Three Las Vegas Residents Charged with Telemarketing Fraud in Association with Prosmising Grants to Small Business Owners
|U.S. Attorney’s Office September 13, 2013|
LAS VEGAS—Three Las Vegas residents have been indicted by the federal grand jury for allegedly defrauding almost 400 persons of over $5 million in connection with a grant funding telemarketing scheme, announced Daniel G. Bogden, United States Attorney for the District of Nevada.
Gregory Villegas, aka Ray Matsui, aka Ray Mathis, 34; Christine M. Gagnon, aka Lisa Foster, aka Crystal Waters, 33; and Mickey Gines, 40, all of Las Vegas, are each charged with one count of conspiracy to commit wire fraud in connection with telemarketing, and 31 counts of wire fraud. They were arrested in Las Vegas this morning and are scheduled to make initial appearances in court today before United States Magistrate Judge George Foley, Jr. at 2:30 p.m.
According to the court records, Villegas owned and controlled Executive Solutions Inc. in addition to Business Funding Services Enterprises; BFS Enterprises; Global Business Funding Inc.; The Grant People; USA Grant Team; USA Grants; National Financial Advisors; U.S. Filing Services Inc.; U.S. Filings Service Inc.; USFS Inc.; Echoe Inc.; Worldwide Asset Management; Corporate Capital Team; Business Acumen; and Kuff Ltd.
These companies were allegedly involved in the business of grant funding. Gagnon and Gines were officers in some of the companies and were also listed as employees in other grant funding companies that they or Villegas owned or controlled. Beginning in about March 2008 and continuing through May 2, 2012, Villegas, Gagnon, Gines, and others engaged in a telemarketing scheme to defraud persons of their money, including at least 10 victims over the age of 55. The defendants employed sales staff to place telemarketing calls and operate websites for the purpose of soliciting fees from small business owners who wished to obtain private and government grants. The defendants and staff allegedly used high pressure sales and lulling tactics and made many types of false statements to customers concerning their ability to deliver grants, when the defendants knew that their true intent was to obtain as much money as possible from the customers, rather than assist them in obtaining grants, and knew that none of their customers had ever received a grant.

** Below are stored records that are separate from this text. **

import Summits.NavierStokesRegularity.NavierStokesRegularity.Theorems.TypeIIInviscidRelaxationAxisymSwirlRegularZhangBarrierW
import HarnessLib

/-!
# The self-similar reduction: a profile ODE supersolution gives a time-dependent half-line barrier, for ANY
# inflow Reynolds-number profile

Helper toward the crux `AxisymSwirlRegular` (stmt-NavierStokesRegularity-1964, route TypeIIInviscidRelaxation),
criterion side of the registered line `radial_inflow_split` (stub `stub_oneSidedRadialCriterion`, ⟨19059⟩).

The landed comparison engine `RadialInflowComparisonT.hasSmoothExtensionPast_of_timeDependentBarrier_visc` turns a
one-sided gate `u_r ≥ −E(r,t)` on the unit tube into continuation past `T` as soon as a time-dependent half-line
barrier `w` (clause list `hB`: `C²`, continuous up to the axis, `w(0,s)=0`, monotone, `w ≤ C r^α`, `w(1,s) ≥ 1`,
`w(r,0) ≥ min(r,1)²`, `w_rr − w_r/r + E w_r ≤ w_s`) exists.  The κ-chain (`…RiccatiW` … `…ZhangBarrierW`,
p821280–p821608) built such a barrier for the envelopes `M r^{κ−1}(T−t)^{−κ/2}` by the SELF-SIMILAR ansatz
`w = Λ (S−s)^m F(r/√(S−s))`; this file isolates that ansatz as a generic, reusable reduction:

* `exists_halfLineBarrier_selfSimilar` — for ANY Reynolds-number profile `D` (gate `−r u_r ≤ D(r/√(S−s))`, i.e.
  drift coefficient `D(ξ)/r`, `ξ = r(S−s)^{−1/2}`) and any profile `F` that is `C²` on `(0,∞)`, continuous and
  monotone on `[0,∞)` with `F(0) = 0`, squeezed as `k₁ξ^{2m} ≤ F ≤ C₀ξ^{2m}` (far) and `F ≥ k₂ξ²` (near), and solves
  the PROFILE INEQUALITY `F″ + (D(ξ)/ξ − 1/ξ − ξ/2)F′ + mF ≤ 0` on `(0,∞)` (`0 < m`, `2m ≤ 1`), the function
  `w(r,s) = Λ e^{m log(S−s)} F(r ρ(s))`, `ρ(s) = e^{−log(S−s)/2}` (`= (S−s)^{−1/2}`, the tree's `ZhangBarrier.rho`),
  satisfies the whole clause list with `α = 2m` — the ODE is all that is left;
* `hasSmoothExtensionPast_of_reynoldsProfile` — END TO END: such a pair `(D, F)` yields the one-sided criterion
  «inflow Reynolds number `−r u_r/ν ≤ D(r/√(ν(T−t)))` on the unit tube ⇒ continuation past `T`» for every
  axisymmetric classical Leray–Hopf solution of the standing class, every `ν > 0`;
* `exists_halfLineBarrier_selfSimilar_kappa` — consistency: with `D(ξ) = Mξ^κ` and the tree's profile `profW κ M`
  the reduction reproduces the κ-barrier (`ZhangBarrier.exists_halfLineBarrierW`).

Use (repair census R4 of ⟨1964⟩, hand 2-g2): the method frontier mapped by `RadialInflowBarrierWall*` /
`RadialInflowCriticalSink` says the comparison route reaches exactly the gates whose Bessel scale integral
converges at the axis; the natural sharp criterion of this kind — inflow Reynolds number `< 2` ONLY INSIDE the
parabolic core `r ≲ √(ν(T−t))`, arbitrary power growth outside (`D(0) < 2`, `D(ξ) ≲ ξ^κ`) — is now a pure ODE task
(a profile `F ∼ ξ^{2−D(0)}` at `0`, `∼ ξ^{2m}` at `∞`).  Honest label: infrastructure (a reduction), no new
criterion is claimed here beyond the κ-family; nothing here proves `AxisymSwirlRegular` or NavierStokesRegularity.

References: Qi S. Zhang, arXiv:2604.07785 (2026), §3 [Zhang2026PartialTypeI] (self-similar half-line barrier at
`κ = 1`). [folklore]
-/

noncomputable section

set_option linter.dupNamespace false

open Set Filter Topology Real
open Literature.Analysis.FluidPDE

namespace Summit.NavierStokesRegularity.NavierStokesRegularity.Theorems.RadialInflowSelfSimilar

open Summit.NavierStokesRegularity.NavierStokesRegularity.Theorems
open Summit.NavierStokesRegularity.NavierStokesRegularity.Theorems.ZhangBarrier
open Summit.NavierStokesRegularity.NavierStokesRegularity.Theorems.ScenarioCensus.LogGate

/-! ## §1 Calculus of the ansatz `w(r,s) = Λ e^{m log(S−s)} F(r ρ(s))` -/

/-- `e^{m log(S−s)} · ρ(s)^{2m} = 1`. -/
theorem sig_mul_rho_rpow (m S s : ℝ) : exp (m * log (S - s)) * rho S s ^ (2 * m) = 1 := by
  unfold rho
  rw [← exp_mul, ← exp_add, show m * log (S - s) + -(log (S - s) / 2) * (2 * m) = 0 by ring, exp_zero]

/-- Pointwise first and second derivatives of a profile `C²` on `(0,∞)`. -/
theorem profile_derivs {F : ℝ → ℝ} (hFC : ContDiffOn ℝ 2 F (Ioi 0)) {ξ : ℝ} (hξ : 0 < ξ) :
    HasDerivAt F (deriv F ξ) ξ ∧ HasDerivAt (deriv F) (iteratedDeriv 2 F ξ) ξ :=
  SliceCalc.slice_derivs (b := ξ + 1) (hFC.mono Ioo_subset_Ioi_self) ⟨hξ, by linarith⟩

/-- `∂_r w = Λσρ F′(rρ)` at `r > 0`. -/
theorem hasDerivAt_ansatz_r {F : ℝ → ℝ} (hFC : ContDiffOn ℝ 2 F (Ioi 0)) (m S Λ s : ℝ) {r : ℝ} (hr : 0 < r) :
    HasDerivAt (fun r' => Λ * exp (m * log (S - s)) * F (r' * rho S s))
      (Λ * exp (m * log (S - s)) * rho S s * deriv F (r * rho S s)) r := by
  have hρ := rho_pos S s
  have h1 : HasDerivAt (fun r' => r' * rho S s) (1 * rho S s) r := (hasDerivAt_id' r).mul_const _
  have h2 := ((profile_derivs hFC (mul_pos hr hρ)).1).comp r h1
  have h3 := h2.const_mul (Λ * exp (m * log (S - s)))
  exact h3.congr_deriv (by ring)

/-- `∂_r(Λσρ F′(rρ)) = Λσρ² F″(rρ)` at `r > 0`. -/
theorem hasDerivAt_dansatz_r {F : ℝ → ℝ} (hFC : ContDiffOn ℝ 2 F (Ioi 0)) (m S Λ s : ℝ) {r : ℝ} (hr : 0 < r) :
    HasDerivAt (fun r' => Λ * exp (m * log (S - s)) * rho S s * deriv F (r' * rho S s))
      (Λ * exp (m * log (S - s)) * rho S s ^ 2 * iteratedDeriv 2 F (r * rho S s)) r := by
  have hρ := rho_pos S s
  have h1 : HasDerivAt (fun r' => r' * rho S s) (1 * rho S s) r := (hasDerivAt_id' r).mul_const _
  have h2 := ((profile_derivs hFC (mul_pos hr hρ)).2).comp r h1
  have h3 := h2.const_mul (Λ * exp (m * log (S - s)) * rho S s)
  exact h3.congr_deriv (by ring)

In order to avoid lawsuits and detection by law enforcement, the defendants operated their companies under multiple and evolving names and directed their staff to use aliases which they routinely changed in communications with the customers. When the grants failed to materialize, the defendants and staff falsely represented to customers that they were only collecting money for other companies or that delays in funding were caused by circumstances beyond the defendants’ control. In some instances, the defendants agreed to provide partial refunds to customers and fraudulently required the customers to sign release forms stating that the defendants had not engaged in any wrongdoing.
The indictment alleges that through this scheme, the defendants victimized approximately 390 persons throughout the United States, 10 of whom were over the age of 55, and obtained approximately $5.2 million in fraudulently obtained funds.

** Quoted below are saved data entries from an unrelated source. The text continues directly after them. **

/-- (R-40) T twin at `choiceAtQ3T` (one-liner over the S lemma `hlongY_of_atQ3`): **`hlongY` AT EVERY CENTRE, LITERAL SHAPE**: the long pair's top-piece links at accuracy `1 − a³`, zone at `M_u`, served sign `σ = 1`, split point `vL`.
[cite: KozmaNitzan2024, §4 pp. 19–21] -/
theorem hlongY_of_atQ3T {κ : Consts} {V : Type} [DecidableEq V] [Countable V] {G : SimpleGraph V} [G.LocallyFinite] {Φ : PlanarSkeletonFrmFrom G} {t : V} {p : unitInterval} {hC : Φ.CylSubcritical p} {gv : Neg.FSlot} {fv : Neg.FSlot} {Pv : PSlot} {Sv : SSlot} {cv : CSlot} {bv : BSlot} {O : OutNS V} {q : unitInterval} (hAt : (choiceAtQ3T κ Φ t p Pv gv fv Sv cv bv hC).AtQNQ O q) (h1 : Φ.types = {t}) {a : ℝ} (ha : Neg.δkit κ Φ ≤ a) :
    ∀ (c : V) (τ : ℤ), τ = 1 ∨ τ = -1 → 1 - a ^ 3 < (bondPercolation G q).real
      (linkIn (Skelφ.pgramPrism G (φL κ Φ t p O.D O.DT.toDataN O.ori (gOf κ Φ t p O gv) (fOf κ Φ t p O fv)) c
          (nL κ Φ t p O.merged (gOf κ Φ t p O gv) (fOf κ Φ t p O fv)) (hL κ Φ t p O.merged (gOf κ Φ t p O gv) (fOf κ Φ t p O fv))
          (3 * ℓL κ Φ t p O.merged (gOf κ Φ t p O gv) (fOf κ Φ t p O fv)) (RL κ Φ t p O gv fv))
        (O.merged.Λ c (Mu O.merged))
        (Skelφ.pgTopPieceW G (φL κ Φ t p O.D O.DT.toDataN O.ori (gOf κ Φ t p O gv) (fOf κ Φ t p O fv)) c
          (nL κ Φ t p O.merged (gOf κ Φ t p O gv) (fOf κ Φ t p O fv)) (hL κ Φ t p O.merged (gOf κ Φ t p O gv) (fOf κ Φ t p O fv))
          (ℓL κ Φ t p O.merged (gOf κ Φ t p O gv) (fOf κ Φ t p O fv)) (RL κ Φ t p O gv fv) 1 τ
          (vL κ Φ t p O.merged (gOf κ Φ t p O gv) (fOf κ Φ t p O fv)))) :=
  hlongY_of_atQ3 (hAt := choiceAtQ3T_atQNQ_iff.1 hAt) (h1 := h1) (ha := ha)

end AtQ

end NegB

end PlanarSkeletonFrmFrom

end Summit.CriticalPhenomena.PercolationContinuityZ3.Theorems.Transplant

end
import Mathlib
import HarnessLib
import Summits.NavierStokesRegularity.NavierStokesRegularity.Theorems.TypeILiouvilleShorelineLocalSymmetry
import Literature.Analysis.FluidPDE.CurlFreeLiouville
import Literature.Analysis.FluidPDE.GigaMiura2011ScaledAlignmentBlowupLimitHolds

/-!
# TypeILiouvilleShorelineSectors — crux (L) stmt-NavierStokesRegularity-10661 `TypeIliouvilleL`:
# LOCALLY IRROTATIONAL ANYWHERE ⟹ TRIVIAL; LOCALLY TRANSLATION-INVARIANT ANYWHERE ⟹ A 2½-D FLOW

Helper for stmt-NavierStokesRegularity-10661 (`--supports`); theorems only, no definitions, no named-fact hypotheses;
closes no item; Navier–Stokes regularity is NOT proved here (leafhand seat of the EulerZoomLiouville route; sequel to
`TypeILiouvilleShorelineAnalytic/Continuation/LocalSymmetry`).  Class P = print's class of bounded ancient mild
solutions (continuous and bounded on `(−∞,0) × ℝ³`, weakly divergence free, Oseen integral equation).

* `classP_curl_analyticOnNhd_slice` — the vorticity of a class-P slice is real-analytic on `ℝ³`.
* `classP_const_of_locallyIrrotational` — **A NEW PROVED SECTOR OF (L)**: a class-P flow whose vorticity vanishes on
  ONE nonempty open set of ONE slice `t₀ < 0` is one constant vector (analytic vorticity ⟹ the slice is curl-free;
  curl-free + div-free + bounded ⟹ constant slice, `eq_of_curl_eq_zero_of_isDivFree_of_bounded`; one-slice rigidity).
  Every would-be counterexample to (L) is therefore ROTATIONAL EVERYWHERE: `curl v(t,·)` has no open zero set at any time.
* `classP_translationInvariant_of_locally` — a class-P flow with `v t₀ (x + s•e) = v t₀ x` for `x` in one open patch and
  all `|s| < δ` is invariant under EVERY translation along `e` at EVERY time (`s ↦ v t (x + s•e)` is analytic and locally
  constant): the member is a 2½-dimensional flow, i.e. it sits on the KNSS-Theorem-5.1 wall (bounded ancient 2-D flows
  are `b(t)`; the mild-class 2½-D reduction is not carried out here).
* `classP_const_of_curl_eq_zero_outside_ball` — vorticity vanishing outside a ball at one time (e.g. compactly supported)
  ⟹ constant.
[cite: LemarieRieusset2016, Thm. 9.12 (PDF p. 260); KochNadirashviliSereginSverak2009, Thm. 5.1 and §4 (arXiv:0709.3599)]
-/

noncomputable section
open MeasureTheory Filter Set Function Metric
open scoped Topology ENNReal
open Literature.Analysis Literature.Analysis.FluidPDE Literature.Analysis.UnboundedOperators
set_option linter.dupNamespace false
namespace Summit.NavierStokesRegularity.NavierStokesRegularity.Theorems.TypeILiouvilleShoreline

/-- The vorticity of a class-P slice is real-analytic on `ℝ³` (`curl = curlCLM ∘ fderiv` of an analytic slice).
[cite: LemarieRieusset2016, Thm. 9.12 (PDF p. 260)] -/
theorem classP_curl_analyticOnNhd_slice
    {v : ℝ → EuclideanSpace ℝ (Fin 3) → EuclideanSpace ℝ (Fin 3)}
    (hc : ContinuousOn (uncurry v) (Iio 0 ×ˢ univ))
    (hK : ∃ K : ℝ, ∀ t < 0, ∀ x, ‖v t x‖ ≤ K)
    (hm : ∀ s t : ℝ, s < t → t < 0 → ∀ x,
      v t x = heatExtension (v s) (t - s) x - oseenDuhamel 1 s v v t x)
    {t : ℝ} (ht : t < 0) : AnalyticOnNhd ℝ (curl (v t)) univ :=
  curlCLM.comp_analyticOnNhd (classP_analyticOnNhd_slice hc hK hm ht).fderiv

/-- **LOCALLY IRROTATIONAL ANYWHERE ⟹ TRIVIAL (a proved sector of (L)).**  A class-P flow whose vorticity vanishes on
ONE nonempty open set of ONE slice `t₀ < 0` is one constant vector on `(−∞,0) × ℝ³`: the analytic vorticity of the
slice vanishes identically (identity theorem), a curl-free, divergence-free, bounded `C²` field on `ℝ³` is constant
(`eq_of_curl_eq_zero_of_isDivFree_of_bounded`), and one constant slice forces a constant flow
(`classP_const_of_locallyConst_slice`). [cite: LemarieRieusset2016, Thm. 9.12; KochNadirashviliSereginSverak2009, Remark 6.1 (arXiv:0709.3599)] -/
theorem classP_const_of_locallyIrrotational
    {v : ℝ → EuclideanSpace ℝ (Fin 3) → EuclideanSpace ℝ (Fin 3)}
    (hc : ContinuousOn (uncurry v) (Iio 0 ×ˢ univ))
    (hK : ∃ K : ℝ, ∀ t < 0, ∀ x, ‖v t x‖ ≤ K)
    (hd : ∀ t < 0, IsWeaklyDivFree (v t))
    (hm : ∀ s t : ℝ, s < t → t < 0 → ∀ x,
      v t x = heatExtension (v s) (t - s) x - oseenDuhamel 1 s v v t x)
    {t₀ : ℝ} (ht₀ : t₀ < 0) {U : Set (EuclideanSpace ℝ (Fin 3))} (hUo : IsOpen U) (hUne : U.Nonempty)
    (h : ∀ x ∈ U, curl (v t₀) x = 0) :
    ∃ b : EuclideanSpace ℝ (Fin 3), ∀ t < 0, ∀ x, v t x = b := by
  obtain ⟨K, hKb⟩ := hK
  -- the vorticity of the slice vanishes identically
  have hcurl : ∀ x, curl (v t₀) x = 0 :=
    const_of_analyticOnNhd_of_locallyConst (classP_curl_analyticOnNhd_slice hc ⟨K, hKb⟩ hm ht₀) hUo hUne h
  -- the slice is `C²`, classically divergence free and bounded, hence constant
  obtain ⟨hsm', -⟩ := smooth_and_bounds_of_bounded_ancient_oseenMild hc hd hm hKb
  have hsm : IsSmoothSpaceTimeOn (Iio 0) v := hsm'
  have h2 : ContDiff ℝ 2 (v t₀) := (hsm.contDiff_slice (mem_Iio.2 ht₀)).of_le (by norm_cast)
  have hdiv : VectorCalculus.IsDivFree (v t₀) := (hd t₀ ht₀).isDivFree_of_contDiff (h2.of_le (by norm_num))
  have hslice : ∀ x, v t₀ x = v t₀ 0 := fun x =>
    eq_of_curl_eq_zero_of_isDivFree_of_bounded h2 hcurl hdiv (fun z => hKb t₀ ht₀ z) x 0
  exact ⟨v t₀ 0, classP_const_of_locallyConst_slice hc ⟨K, hKb⟩ hm ht₀ isOpen_univ univ_nonempty
    fun x _ => hslice x⟩

/-- Contrapositive: **a non-constant class-P flow is ROTATIONAL EVERYWHERE** — on every slice `t < 0` and every nonempty
open set some point carries non-zero vorticity. [cite: LemarieRieusset2016, Thm. 9.12 (PDF p. 260)] -/
theorem classP_exists_curl_ne_zero_of_nonconst
    {v : ℝ → EuclideanSpace ℝ (Fin 3) → EuclideanSpace ℝ (Fin 3)}
    (hc : ContinuousOn (uncurry v) (Iio 0 ×ˢ univ))
    (hK : ∃ K : ℝ, ∀ t < 0, ∀ x, ‖v t x‖ ≤ K)
    (hd : ∀ t < 0, IsWeaklyDivFree (v t))
    (hm : ∀ s t : ℝ, s < t → t < 0 → ∀ x,
      v t x = heatExtension (v s) (t - s) x - oseenDuhamel 1 s v v t x)
    (hnc : ¬ ∃ b : EuclideanSpace ℝ (Fin 3), ∀ t < 0, ∀ x, v t x = b) {t : ℝ} (ht : t < 0)
    {U : Set (EuclideanSpace ℝ (Fin 3))} (hUo : IsOpen U) (hUne : U.Nonempty) :
    ∃ x ∈ U, curl (v t) x ≠ 0 := by
  by_contra hcon
  push Not at hcon
  exact hnc (classP_const_of_locallyIrrotational hc hK hd hm ht hUo hUne hcon)

/-- **LOCALLY TRANSLATION-INVARIANT ANYWHERE ⟹ GLOBALLY INVARIANT ALONG THE WHOLE LINE.**  If `v t₀ (x + s•e) = v t₀ x`
for `x` in ONE nonempty open set and all `|s| < δ` (`t₀ < 0`, `δ > 0`), then `v t (x + s•e) = v t x` for ALL `t < 0`,
ALL `s : ℝ` and all `x`: each small `s` gives a global period (`classP_spacePeriodic_of_locallyPeriodic`), and the analytic
function `s ↦ v t (x + s•e)` which is constant for `|s| < δ` is constant on `ℝ`.  Such a member is a 2½-dimensional flow
(the KNSS Theorem 5.1 wall). [cite: LemarieRieusset2016, Thm. 9.12; KochNadirashviliSereginSverak2009, Thm. 5.1 (arXiv:0709.3599)] -/
theorem classP_translationInvariant_of_locally
    {v : ℝ → EuclideanSpace ℝ (Fin 3) → EuclideanSpace ℝ (Fin 3)}
    (hc : ContinuousOn (uncurry v) (Iio 0 ×ˢ univ))
    (hK : ∃ K : ℝ, ∀ t < 0, ∀ x, ‖v t x‖ ≤ K)
    (hm : ∀ s t : ℝ, s < t → t < 0 → ∀ x,
      v t x = heatExtension (v s) (t - s) x - oseenDuhamel 1 s v v t x)
    (e : EuclideanSpace ℝ (Fin 3)) {t₀ δ : ℝ} (ht₀ : t₀ < 0) (hδ : 0 < δ)
    {U : Set (EuclideanSpace ℝ (Fin 3))} (hUo : IsOpen U) (hUne : U.Nonempty)
    (h : ∀ s ∈ Ioo (-δ) δ, ∀ x ∈ U, v t₀ (x + s • e) = v t₀ x) :
    ∀ t < 0, ∀ s : ℝ, ∀ x, v t (x + s • e) = v t x := by
  -- small translations are global symmetries
  have hsmall : ∀ s ∈ Ioo (-δ) δ, ∀ t < 0, ∀ x, v t (x + s • e) = v t x := fun s hs =>
    classP_spacePeriodic_of_locallyPeriodic hc hK hm (s • e) ht₀ hUo hUne (h s hs)
  intro t ht s x
  -- the analytic function `σ ↦ v t (x + σ • e)` is constant near `0`, hence on `ℝ`
  have hline : AnalyticOnNhd ℝ (fun σ : ℝ => x + σ • e) univ := fun σ _ =>
    analyticAt_const.add (analyticAt_id.smul analyticAt_const)
  have han : AnalyticOnNhd ℝ (fun σ : ℝ => v t (x + σ • e)) univ := fun σ _ =>
    (classP_analyticOnNhd_slice hc hK hm ht _ (mem_univ _)).comp (hline σ (mem_univ σ))
  have hev : (fun σ : ℝ => v t (x + σ • e)) =ᶠ[𝓝 (0 : ℝ)] fun _ => v t x := by
    filter_upwards [isOpen_Ioo.mem_nhds (show (0 : ℝ) ∈ Ioo (-δ) δ from ⟨by linarith, hδ⟩)] with σ hσ
      using hsmall σ hσ t ht x
  exact han.eqOn_of_preconnected_of_eventuallyEq analyticOnNhd_const isPreconnected_univ (mem_univ 0) hev
    (mem_univ s)

/-- **COMPACTLY SUPPORTED (or exterior-vanishing) VORTICITY AT ONE TIME ⟹ TRIVIAL.**  A class-P flow whose vorticity at
ONE time `t₀ < 0` vanishes outside some ball — `curl v(t₀, x) = 0` for `R < ‖x‖` — is one constant vector (the exterior
of a ball is a nonempty open set; `classP_const_of_locallyIrrotational`).  In particular no non-constant member of
print's class has compactly supported vorticity on any slice. [cite: LemarieRieusset2016, Thm. 9.12 (PDF p. 260)] -/
theorem classP_const_of_curl_eq_zero_outside_ball
    {v : ℝ → EuclideanSpace ℝ (Fin 3) → EuclideanSpace ℝ (Fin 3)}
    (hc : ContinuousOn (uncurry v) (Iio 0 ×ˢ univ))
    (hK : ∃ K : ℝ, ∀ t < 0, ∀ x, ‖v t x‖ ≤ K)
    (hd : ∀ t < 0, IsWeaklyDivFree (v t))
    (hm : ∀ s t : ℝ, s < t → t < 0 → ∀ x,
      v t x = heatExtension (v s) (t - s) x - oseenDuhamel 1 s v v t x)
    {t₀ : ℝ} (ht₀ : t₀ < 0) {R : ℝ} (h : ∀ x : EuclideanSpace ℝ (Fin 3), R < ‖x‖ → curl (v t₀) x = 0) :
    ∃ b : EuclideanSpace ℝ (Fin 3), ∀ t < 0, ∀ x, v t x = b := by
  -- a point outside the ball: `z = (|R| + 1) • e` for a unit coordinate vector `e`
  set e : EuclideanSpace ℝ (Fin 3) := EuclideanSpace.single 0 (1 : ℝ) with he
  have he1 : ‖e‖ = 1 := by rw [he, EuclideanSpace.single, PiLp.norm_single, norm_one]
  set z : EuclideanSpace ℝ (Fin 3) := (|R| + 1) • e with hz
  have hzR : R < ‖z‖ := by
    rw [hz, norm_smul, he1, mul_one, Real.norm_eq_abs, abs_of_pos (by positivity)]
    linarith [le_abs_self R]
  have hopen : IsOpen {x : EuclideanSpace ℝ (Fin 3) | R < ‖x‖} := isOpen_lt continuous_const continuous_norm
  exact classP_const_of_locallyIrrotational hc hK hd hm ht₀ hopen ⟨z, hzR⟩ fun x hx => h x hx

end Summit.NavierStokesRegularity.NavierStokesRegularity.Theorems.TypeILiouvilleShoreline

end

If convicted, they face up to 30 years in prison on the conspiracy count, plus up to 10 consecutive years for telemarketing to 10 or more persons over the age of 55, and up to 30 years in prison on each wire fraud count, as well as fines of up to $250,000 per count.
The case was investigated by the United States Secret Service and FBI and is being prosecuted by Assistant U.S. Attorney Christina M. Brown.
Today’s announcement is part of efforts underway by President Obama’s Financial Fraud Enforcement Task Force (FFETF), which was created in November 2009 to wage an aggressive, coordinated, and proactive effort to investigate and prosecute financial crimes. With more than 20 federal agencies, 94 U.S. Attorneys’ offices, and state and local partners, it is the broadest coalition of law enforcement, investigatory, and regulatory agencies ever assembled to combat fraud. Since its formation, the task force has made great strides in facilitating increased investigation and prosecution of financial crimes; enhancing coordination and cooperation among federal, state, and local authorities; addressing discrimination in the lending and financial markets and conducting outreach to the public, victims, financial institutions, and other organizations. Over the past three fiscal years, the Justice Department has filed more than 10,000 financial fraud cases against nearly 15,000 defendants including more than 2,700 mortgage fraud defendants. For more information on the task force, visit www.stopfraud.gov.
An indictment contains only charges and is not evidence of guilt. The defendants are presumed innocent and are entitled to fair trials at which the government has the burden of proving guilt beyond a reasonable doubt.